• GIVEN ENTRIES
>>>>

import Summits.QuantumFields.BalabanUV.Beta.SymCorrectorRest
import Summits.QuantumFields.BalabanUV.Beta.D1BFx.PackedPairBlockIndexedMass
import Summits.QuantumFields.BalabanUV.Beta.D1BFx.PackedPairFaceSumMass

/-!
# `BalabanUV.Beta.D1BFx.PackedPairFaceContactMass` — road «BF-x» junction (J1), the PAIR contact family of the words file's (W-pair) word (leaf-03's TT6
# `SymCorrectorRest.slotPsiS₂_expand`): **«PAIR-FACE-CONTACT» — ONE `hTB` AND ONE (M-b) PACKED BI-VERTEX ROW FOR THE CONTACT FAMILY `Ψ̂_S∘Ψ̂_S S₂ − S₂`
# AND FOR THE TRANSPORTED FAMILY `Ψ̂_S∘Ψ̂_S S₂`, FROM ONE DISPLAYED PER-SLOT-PAIR LETTER OF THE RAW PAIR TABLE** (UNCONDITIONAL; [folklore] bookkeeping BY NAME
# over TT6 §5, «PAIR-FACE-PACK» §1–§2, «PAIR-FACE-SUM-MASS», FILE 6 §3) — the pair twin of the g58 five-file capstone, with the face-sum letters PROVED

HONEST DEPENDENCY (cell records, verbatim): «continuum YM on T⁴ ⇐ BetaPertH ∧ nine spine estimates (0/9 proved); BetaPertH ⇐ (D1) ∧ (D4) ∧
CAP+tail; G-an2-4 gates asym, D1 and NE2/3/4.»  HONEST FRAMING (cell contract, verbatim): «discharging `BetaPertH` makes Bałaban's UV stability
UNCONDITIONAL — a real constructive-QFT result; it is NOT the continuum limit and NOT the Clay problem.»  THIS MODULE DISCHARGES NOTHING of the
wall: [folklore] `ℓ¹` bookkeeping BY NAME (leaf-03's `SymCorrectorRest.slotPsiS₂_expand`, this lineage's `PackedPairBlockIndexedMass.blockPairTotal_add_le ∕ hTB_of_outerIndexed ∕
hTB_of_innerIndexed ∕ hTB_of_bothIndexed`, `PackedPairFaceSumMass` §2, `PackedColumnBlockTotalScales.mass_blk_vertex2OfK_G₀_le_of_blockPairTotal_at`, leaf-03's
`PackedCoframeSep.mass_add_le ∕ mass_smul_le`).  The ONE letter is a DISPLAYED hypothesis on an ARBITRARY pair family `S₂` (`hBm` + plain summability `hBs`); the face weights'
block-ℓ¹ law is DISPLAYED (`hcB`, §3) or DISCHARGED at the centred root `ρ_c = ctrOff (3+1) N` (`cW = 3+1`, §4, «COMB-WEIGHT-BLOCK-L1»); nothing of Bałaban's (or an1's ∕
an3's) tables asserted.  No definition, no `def … : Prop`, nothing cited, 0 sorry.  NO (1.22) row and no [M] row PRICED (the road types no [M] row on the contact families
before the decider, OWNER d1-p2 g23 W-g23-3); 0 root-level binders of row D1 discharged; (J1) = ONE OPEN ROW; [W] OPEN; (K) NOT closed; NOT D1, NOT `BetaPertH`,
NOT continuum, NOT Clay.

ABSOLUTE RULE (cell charter, verbatim): «No internally-minted statement may enter as a cited fact. Every hypothesis is either kernel-proved in
this package or a verbatim quotation of a PUBLISHED theorem with page reference. The manuscript(s) under audit are NOT citable for their own
disputed steps — they are the thing under adjudication; programme-internal (2001/route/tribunal) claims are never citable.»

WHY: TT6 (v) `W2OfK_conj_psiKS` displays the (W-pair) word of the conjugated kernel as `vertex2OfK K n T₂`, `T₂ α x := slotPsiS r n (slotPsiS r n S₂ α x)`, and §5
`slotPsiS₂_expand` writes `T₂ − S₂` as the three block-indexed pieces of «PAIR-FACE-PACK».  With «PAIR-FACE-SUM-MASS» the three pieces' `hTB` letters need only
`hBm`; `blockPairTotal_add_le` (twice) adds them: at a faceWt root `r` with block-ℓ¹ law `≤ N·cW` the CONTACT family has block-pair totals
`≤ N⁸·((16·cW + 64·cW²)·e^{8θ}·mB j i)·e^{−θ|y₂−y₁|₁}`, the transported family `≤ N⁸·((1 + 16·cW + 64·cW²)·e^{8θ}·mB j i)·e^{−θ|y₂−y₁|₁}`, and FILE 6 §3 turns either into
the (M-b) packed bi-vertex row at the weights `G₀^{bm}(r′)` (any in-block root `r′`), rate `min (κ′∕8) (θ∕2)`.  At `ρ_c`: `1088 = 16·4 + 64·4²`.  What remains displayed:
`hBm ∕ hBs` of the RAW pair table (d1-leaf-01's `PackedRoadRowsMassPairs` per-slot-pair letters' shape) — the face-sum letters of «PAIR-FACE-PACK» are no longer inputs.

CONTENT ([folklore], `d = 3`, `[NeZero N]`).  §3a (no letter): `transported_sub_eq_pieces`, `blk_add₃` (d1-p3's `FP/SymJetBlockRows.blk_add` is the two-term twin), `l1_sub_nsmul_blk_le`, `blockPairTotal_contact_eq`.
§3b (from `hBm`): `summable_outer_piece ∕ summable_inner_piece ∕ summable_both_piece ∕ summable_contact ∕ summable_transported`, `blockPairTotal_pieces_step₁ ∕ _step₂`;
(+ `hcB`): `blockPairTotal_outer_le ∕ _inner_le ∕ _both_le`, **`hTB_contact_of_hBm`**, **`hTB_transported_of_hBm`**, **`mass_blk_vertex2OfK_G₀_contact_le_of_hBm`**,
**`mass_blk_vertex2OfK_G₀_transported_le_of_hBm`**.  §4 (centred root): **`hTB_contact_ctrOff_of_hBm`**, **`mass_blk_vertex2OfK_G₀_contact_ctrOff_le_of_hBm`**.
Unit `b2b-balaban-gan24-formalise-leaf-05` (gen 59), G-an2-4 swarm leaf prover 05, road «BF-x» supplier; INTENT-1 «PAIR-FACE-SUM-MASS ∕ PAIR-FACE-CONTACT» (journal).
-/

noncomputable section

open Finset
open scoped BigOperators
open Literature.MathematicalPhysics.QuantumFieldTheory
open Literature.MathematicalPhysics.QuantumFieldTheory.Balaban1983to89
open Literature.MathematicalPhysics.QuantumFieldTheory.Balaban1983to89.Beta
open B12Sec2to5 (l1 l1_nonneg)
open B5Hk163Strip (kappa163 kappa163_pos)
open B5Hk163Decay (MG163)
open B4TorusKernel (periodConst)
open ExpKernelCalculus (Site MKer Zl)
open AffineAveraging (box toSite)
open AveragingContoursRooted (ctrOff)
open OneStepResolventKernel (Fib)
open OneStepKernelFamily (KInvStep)
open SecondOrderResponse (vertex2OfK)
open Summit.QuantumFields.BalabanUV.Beta.AxialDressingRooted (coDressKBmAt)
open Summit.QuantumFields.BalabanUV.Beta.D1BFx.PackedKernelSplit (blk)
open Summit.QuantumFields.BalabanUV.Beta.SymCorrectorFace (faceWt faceSum slotPsiS)
open Summit.QuantumFields.BalabanUV.Beta.SymCorrectorRest (slotPsiS₂_expand)
open Summit.QuantumFields.BalabanUV.Beta.D1BFx.PackedPairBlockIndexedMass (blockPairTotal_add_le hTB_of_outerIndexed hTB_of_innerIndexed hTB_of_bothIndexed)
open Summit.QuantumFields.BalabanUV.Beta.D1BFx.PackedColumnBlockTotalScales (mass_blk_vertex2OfK_G₀_le_of_blockPairTotal_at)
open Summit.QuantumFields.BalabanUV.Beta.D1BFx.PackedPairFaceSumMass (exp_pairSlot_le_four l1_sub_nsmul_le_of_mem_box sum_box_abs_faceWt_ctrOff_le
  mass_blk_faceSum_outer_le mass_blk_faceSum_inner_le hGB_of_hBm hHB_of_hBm hJB_of_hBm)

namespace Summit.QuantumFields.BalabanUV.Beta.D1BFx.PackedPairFaceContactMass

/-! ## §3 The contact family `Ψ̂_S∘Ψ̂_S S₂ − S₂` and the transported family `Ψ̂_S∘Ψ̂_S S₂`: ONE `hTB` and ONE (M-b) packed bi-vertex row each -/

section Pieces

/-- [folklore] **THE CONTACT FAMILY IS THE SUM OF THE THREE PIECES** (TT6 §5 `slotPsiS₂_expand`, the raw table moved to the left):
`Ψ̂_S(Ψ̂_S S₂ α x) κ′ u′ − S₂ α x κ′ u′ = faceWt α x • faceSum N S₂ (blk x) κ′ u′ + faceWt κ′ u′ • faceSum N (S₂ α x) (blk u′) + (faceWt α x·faceWt κ′ u′) • faceSum N (faceSum N S₂ (blk x)) (blk u′)`. -/
theorem transported_sub_eq_pieces (N : ℕ) (r : Fin (3 + 1) → ℕ) (S₂ : Fin 4 → Site 4 → Fin 4 → Site 4 → MKer 4 (Fib 3))
    (α : Fin 4) (x : Site 4) (κ' : Fin 4) (u' : Site 4) :
    slotPsiS (d := 3) r N (slotPsiS (d := 3) r N S₂ α x) κ' u' - S₂ α x κ' u'
      = faceWt (d := 3) r N α x • faceSum (d := 3) N S₂ (AveragingContours.blk N x) κ' u'
        + faceWt (d := 3) r N κ' u' • faceSum (d := 3) N (S₂ α x) (AveragingContours.blk N u')
        + (faceWt (d := 3) r N α x * faceWt (d := 3) r N κ' u')
            • faceSum (d := 3) N (faceSum (d := 3) N S₂ (AveragingContours.blk N x)) (AveragingContours.blk N u') := by
  rw [slotPsiS₂_expand]; abel

/-- [our object] The blocks of a three-term sum of packed tables (definitional). -/
theorem blk_add₃ (X Y Z : MKer 4 (Fib 3)) (j k : Bool) : blk (X + Y + Z) j k = blk X j k + blk Y j k + blk Z j k := rfl

/-- [folklore] Every slot lies within `(3+1)·N` of the corner `N•blk N u` of its own block (`u = N•blk N u + toSite (off N u)`). -/
theorem l1_sub_nsmul_blk_le (N : ℕ) [NeZero N] (u : Site 4) : l1 (u - (N : ℤ) • AveragingContours.blk N u) ≤ ((3 + 1 : ℕ) : ℝ) * (N : ℝ) := by
  have hN1 : 1 ≤ N := Nat.pos_of_ne_zero (NeZero.ne N)
  have h := l1_sub_nsmul_le_of_mem_box (D := 4) (AveragingContours.blk N u) (AveragingContours.off_mem_box hN1 u)
  rw [AveragingContours.blk_add_off hN1 u] at h
  exact h.trans (le_of_eq (by norm_num))

/-- [folklore] **THE CONTACT FAMILY'S BLOCK-PAIR TOTALS ARE THOSE OF THE SUM OF THE THREE PIECES' BLOCKS** (termwise `transported_sub_eq_pieces` + `blk_add₃`). -/
theorem blockPairTotal_contact_eq (N : ℕ) (r : Fin (3 + 1) → ℕ) (S₂ : Fin 4 → Site 4 → Fin 4 → Site 4 → MKer 4 (Fib 3))
    (κ κ' : Fin 4) (y₁ y₂ : Site 4) (j i : Bool) :
    ∑ b ∈ box 4 N, ∑ b' ∈ box 4 N, (∑' p : Site 4 × Site 4, ∑ g, ∑ f,
          |blk (slotPsiS (d := 3) r N (slotPsiS (d := 3) r N S₂ κ (((N : ℕ) : ℤ) • y₁ + toSite b)) κ' (((N : ℕ) : ℤ) • y₂ + toSite b')
              - S₂ κ (((N : ℕ) : ℤ) • y₁ + toSite b) κ' (((N : ℕ) : ℤ) • y₂ + toSite b')) j i p.1 p.2 g f|)
      = ∑ b ∈ box 4 N, ∑ b' ∈ box 4 N, (∑' p : Site 4 × Site 4, ∑ g, ∑ f,
          |(blk (faceWt (d := 3) r N κ (((N : ℕ) : ℤ) • y₁ + toSite b) • faceSum (d := 3) N S₂ (AveragingContours.blk N (((N : ℕ) : ℤ) • y₁ + toSite b)) κ' (((N : ℕ) : ℤ) • y₂ + toSite b')) j i + blk (faceWt (d := 3) r N κ' (((N : ℕ) : ℤ) • y₂ + toSite b') • faceSum (d := 3) N (S₂ κ (((N : ℕ) : ℤ) • y₁ + toSite b)) (AveragingContours.blk N (((N : ℕ) : ℤ) • y₂ + toSite b'))) j i
            + blk ((faceWt (d := 3) r N κ (((N : ℕ) : ℤ) • y₁ + toSite b) * faceWt (d := 3) r N κ' (((N : ℕ) : ℤ) • y₂ + toSite b'))
              • faceSum (d := 3) N (faceSum (d := 3) N S₂ (AveragingContours.blk N (((N : ℕ) : ℤ) • y₁ + toSite b))) (AveragingContours.blk N (((N : ℕ) : ℤ) • y₂ + toSite b'))) j i) p.1 p.2 g f|) :=
  Finset.sum_congr rfl fun b _ => Finset.sum_congr rfl fun b' _ => by rw [transported_sub_eq_pieces, blk_add₃]

end Pieces

section Contact

variable (N : ℕ) [NeZero N] (r : Fin (3 + 1) → ℕ) {S₂ : Fin 4 → Site 4 → Fin 4 → Site 4 → MKer 4 (Fib 3)} {θ cW : ℝ} {mB : Bool → Bool → ℝ}
  (hθ : 0 ≤ θ) (hmB : ∀ j i, 0 ≤ mB j i)
  (hBs : ∀ κ u κ' u' j i, Summable fun p : Site 4 × Site 4 => ∑ g, ∑ f, |blk (S₂ κ u κ' u') j i p.1 p.2 g f|)
  (hBm : ∀ κ u κ' u' j i, ∑' p : Site 4 × Site 4, ∑ g, ∑ f, |blk (S₂ κ u κ' u') j i p.1 p.2 g f|
    ≤ mB j i * Real.exp (-(θ / (N : ℝ)) * l1 (u' - u)))
include hθ hmB hBs hBm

<<<<

• TASK DESCRIPTION
Determine the number of lines above that include the word "Bool"; the reply is that number only.

• TASK RESULT
3